# Integrado Generador de Codigos para Motores Paso a paso Bipolares



## adri_ariel_05 (Nov 12, 2009)

Hola, se que hay 25 mil post referidos a los motores paso a paso bipolares, pero creanme ninguno habla de lo que preciso.

Un profesor me dijo que existia un integrado llamado SAA1027 que generaba codigos para paso a pasos bipolares, con entrada de clock y direccion. Resulta que ese integrado ya no existe mas.
Encontre otro en intenet llamado MPPC 001, todabia no pregunte si existe en la electronica.
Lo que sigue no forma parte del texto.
import Summits.CriticalPhenomena.Ising3D.Control2DPolyCertAuto
import Summits.CriticalPhenomena.Ising3D.Control2DL13BoxLTable
import Summits.CriticalPhenomena.Ising3D.Control2DL13BoxLData4
import Summits.CriticalPhenomena.Ising3D.Control2DUZk13n55a
import Summits.CriticalPhenomena.Ising3D.Control2DUZn55c00a
import Summits.CriticalPhenomena.Ising3D.Control2DUZn55c00b
import Summits.CriticalPhenomena.Ising3D.Control2DUZn55c00c
import Summits.CriticalPhenomena.Ising3D.Control2DUZn55c00d
import HarnessLib

/-!
# Kernel replay of the RB-2 certificate `j110356_functional_deriv2d_L13_E032_sig1o8_box0.92-0.93.json` (Λ = 13, E₀ = 32): Δ_ε ∉ [23/25, 93/100] at Δ_σ = 1/8 under A2D′: cell data, spins 0
(cell `pub-ising3x`, seat controls-1 gen 17; KERNEL PATH for the 2D γ-certificates, Λ = 13 — CONTROL-ONLY)

HONEST FRAMING: lottery ticket; floor = tightest certified 3D Ising CFT bounds; no exact-solution
claim without a proof. CONTROL-ONLY (`d = 2`, `Δ_σ = 1/8`; axiom set A2D′).

Split layout (controls-1 g15): each spin's cell polynomial `cellPolyZ wtboxL slL13 13 ℓ Nd` is assembled in the kernel
from the table-independent one-sided literals `uZ Nd c k` (library files `Control2DUZn*`, `Control2DUZL13n*`, `Control2DGammaL7U0n*e1005`)
into a literal `phat…` (`simp only` + `decide +kernel`); every Bernstein leaf `bernAuto phat q a L = true` (coefficients
computed in the kernel, `Control2DPolyCertAuto`) is its own kernel decision. This file is data + kernel decisions only; the cell theorems proper are assembled in `Control2DL13BoxLCells`.
All integers come from the seat's exact mirror (HOME/code/controls/kp3: kmirror.py / gen_cert.py, cross-checked against
the independent rational twin twin.py; controls-1 g17: HOME/code/controls/kp4) and are only CHECKED here. No facts, standard axioms only.
-/

namespace Summit.CriticalPhenomena.Ising3D.Control2D

open Literature.MathematicalPhysics.QuantumFieldTheory.ConformalBootstrap3D

set_option maxHeartbeats 0 in
set_option maxRecDepth 200000 in
/-- **Kernel check of spin 0, leaf 5** (`y ∈ [77/32, 92/32]`, range C0; Bernstein coefficients of the coefficients truncated by `10^347`, computed in the kernel). [folklore] -/
theorem cellChk_boxL_s0l5 : bernAuto (ptrunc phatboxLs0 347) 32 77 15 = true := by
  decide +kernel

set_option maxHeartbeats 0 in
set_option maxRecDepth 200000 in
/-- **Kernel check of spin 0, leaf 6** (`y ∈ [23/8, 38/8]`, range C0; Bernstein coefficients of the coefficients truncated by `10^347`, computed in the kernel). [folklore] -/
theorem cellChk_boxL_s0l6 : bernAuto (ptrunc phatboxLs0 347) 8 23 15 = true := by
  decide +kernel

set_option maxHeartbeats 0 in
set_option maxRecDepth 200000 in
/-- **Kernel check of spin 0, leaf 7** (`y ∈ [19/4, 34/4]`, range C0; Bernstein coefficients of the coefficients truncated by `10^347`, computed in the kernel). [folklore] -/
theorem cellChk_boxL_s0l7 : bernAuto (ptrunc phatboxLs0 347) 4 19 15 = true := by
  decide +kernel

set_option maxHeartbeats 0 in
set_option maxRecDepth 200000 in
/-- **Kernel check of spin 0, leaf 8** (`y ∈ [17/2, 32/2]`, range C0; Bernstein coefficients of the coefficients truncated by `10^347`, computed in the kernel). [folklore] -/
theorem cellChk_boxL_s0l8 : bernAuto (ptrunc phatboxLs0 347) 2 17 15 = true := by
  decide +kernel

end Summit.CriticalPhenomena.Ising3D.Control2D
import Summits.QuantumFields.GaugeBoot.LoopEquation
import HarnessLib

/-!
# The one-link Schwinger–Dyson identity with one SPECTATOR loop: merge terms and the two-word pair identity (gauge-boot, Lean layer, ADDENDUM 22 part B, file 1/2)

HONEST FRAMING (cell `pub-gaugeboot`, page 1 of every file): the venture produces certified bounds
on lattice expectations at stated coupling, gauge group, dimension and torus size; NOT a mass gap,
NOT a continuum limit, NOT a string tension; NOT Yang–Mills-summit-bearing (barriers
`FixedCouplingUltralocality`, `PerturbativeInvisibility`).  This file enters no number: it is the
exact Schwinger–Dyson identity behind the double-trace rows of the finite-`N` bootstrap.

## Content

`SchwingerDysonPair.lean` / `LoopEquation.lean` contract the tree's one-link Schwinger–Dyson identity against the
test function `tr(E_ji ρ(hol w))`.  Here the test function carries one more loop factor,
`tr(Y ρ(hol_{x₀} w))·tr ρ(hol_{x₁} v)` (Kazakov–Zheng 2024 §2.3: "the variation of `W[C]_{ab} Π_i W[C_i] e^{−S}`", one
spectator).  By the product rule (`sd_pair₂`, from the tree's `integral_shiftDeriv_eq_wilson`):

`∫ (tr(Y·insDeriv_X hol w)·tr ρ(hol v) + tr(Y ρ(hol w))·tr(insDeriv_X hol v)) dμ_β = β ∫ tr(Y ρ(hol w))·tr ρ(hol v)·(−½ plaqIns_X) dμ_β`

for admissible skew-Hermitian `X`; the predicate `SDPair₂` and its polarisation to all (traceless) directions
(`sdPair₂_of_traceless`, `sdPair₂_of_skew`).  Contracting the NEW term over the matrix units produces the MERGE TERMS
(`mergeTerm`, `sum_trace_mul_trace_insDeriv_unitDir`): at every traversal of the edge `e = (x, μ)` by the spectator,
`±( tr ρ(hol_x w · hol v⟲k') − (s/N)·tr ρ(hol w)·tr ρ(hol v) )` (`v⟲k'` the spectator re-based at its `k'`-th letter;
`+` forward, `−` backward).  The assembled two-word loop equation is in `LoopEquationTwoWords.lean`.

References: V. Kazakov, Z. Zheng, arXiv:2404.16925 §2.3 (multi-trace loop equations at finite `N`);
S. Chatterjee, arXiv:1502.07719 §3; cell file MM-DERIVATION.md §6.  Everything is `[folklore]` given the tree's
Schwinger–Dyson identity.
-/

noncomputable section

open MeasureTheory Filter Topology NormedSpace
open scoped Matrix.Norms.Frobenius Matrix
open Literature.MathematicalPhysics.QuantumFieldTheory
open Summit.QuantumFields.YangMills.Cruxes.CurvatureAmnesia.WardDefect.SchwingerDyson

namespace Summit.QuantumFields.GaugeBoot

variable {d L N : ℕ} {G : Type} [Group G] {ρ : G →* Matrix (Fin N) (Fin N) ℂ}


/-! ## Merge terms and their contraction -/

section MergeTerms

variable (ρ) in
/-- The `k`-th MERGE TERM of the two-word loop equation at the edge `e = (x, μ)`: the marked loop `w` (closed at `x`)
joined with the spectator `v` (read from `x₁`) at a traversal of `e` by the `k`-th letter of `v` — at a forward one
`tr ρ(hol_x w · hol v[k,n) · hol v[0,k)) − (s/N)·tr ρ(hol w)·tr ρ(hol v)`, at a backward one
`−(tr ρ(hol_x w · hol v(k,n) · hol v[0,k]) − (s/N)·tr ρ(hol w)·tr ρ(hol v))`, else `0` (KZ2024 §2.3's joining
term; weight `s = 1` for `SU(N)`, `0` for `U(N)`). [folklore] -/
def mergeTerm (s : ℂ) (x : Site d L) (μ : Fin d) (U : GaugeConfig d L G) (w : Word d) (x₁ : Site d L) (v : Word d)
    (k : ℕ) : ℂ :=
  match v[k]? with
  | none => 0
  | some st =>
    if st.edge (Word.siteAt x₁ v k) = (x, μ) then
      (if st.isFwd then
        (ρ (wordHolonomy U x w) * (ρ (wordHolonomy U (Word.siteAt x₁ v k) (v.drop k)) *
            ρ (wordHolonomy U x₁ (v.take k)))).trace -
          (s / N) * ((ρ (wordHolonomy U x w)).trace * (ρ (wordHolonomy U x₁ v)).trace)
      else
        -((ρ (wordHolonomy U x w) * (ρ (wordHolonomy U (Word.siteAt x₁ v (k + 1)) (v.drop (k + 1))) *
            ρ (wordHolonomy U x₁ (v.take (k + 1))))).trace -
          (s / N) * ((ρ (wordHolonomy U x w)).trace * (ρ (wordHolonomy U x₁ v)).trace)))
    else 0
Conocen alguno similar a estos??

Descarten la opcion de microcontrolador/pc ya que esto es para un robot y el microcontrolador principal solo le dice la direccion y la habilitacion, se me complica el programa y ademas no tengo puertos disponibles para usar, ya que son 4 bits por motor, y tengo que usar 2.

Saludos y muchas gracias

PD: Cabe decir que la secuencia que tiene que hacer el integrado es la siguiente....   1010/1001/0101/0110


----------



## Fogonazo (Nov 12, 2009)

Aquí lo tienen.
http://www.electronicaliniers.com.ar/principal.htm



> SAA1027		$36.384


----------



## adri_ariel_05 (Nov 12, 2009)

La pagina de electronica de liners esta re desactualizada,,,ellos mismo me lo dijeron...igualmente 30 pico de mangos....mucha plata jajaja

alguna solucion con compuertas y flip-flops???

Gracias!!

Hola! el mismo profesor me dio otro integrado que aparentemente existe XD, pero nose como usarlo...alguien sabra?? Es el MC3479

Saludos!

Olvidence, de ese integrado...sale mas de 100 pesos argentinos...me voy a tener q tirar por una logica digital comun y silvestre

saludos...


----------



## Fogonazo (Nov 16, 2009)

adri_ariel_05 dijo:


> La pagina de electronica de liners esta re desactualizada,,,ellos mismo me lo dijeron...igualmente 30 pico de mangos....mucha plata jajaja
> 
> alguna solucion con compuertas y flip-flops???


Mira por aquí:
https://www.forosdeelectronica.com/f16/circuitos-varios-12144/#post67990


----------



## cerebroo (Nov 16, 2009)

Creo que no es nada del otro mundo manejar un motor PaP, solo conocer bien las bobinas, e ir probando la secuencia, luego si quieres haces un contador j-k, para que siga la combinacion requerida


----------



## HADES (Abr 17, 2010)

Bueno no se, si ya se cerro la discusion pero si no para futuras referencias permitanme mencionarles un chip generador de codigos para mot. pap el L297 Saludos!


----------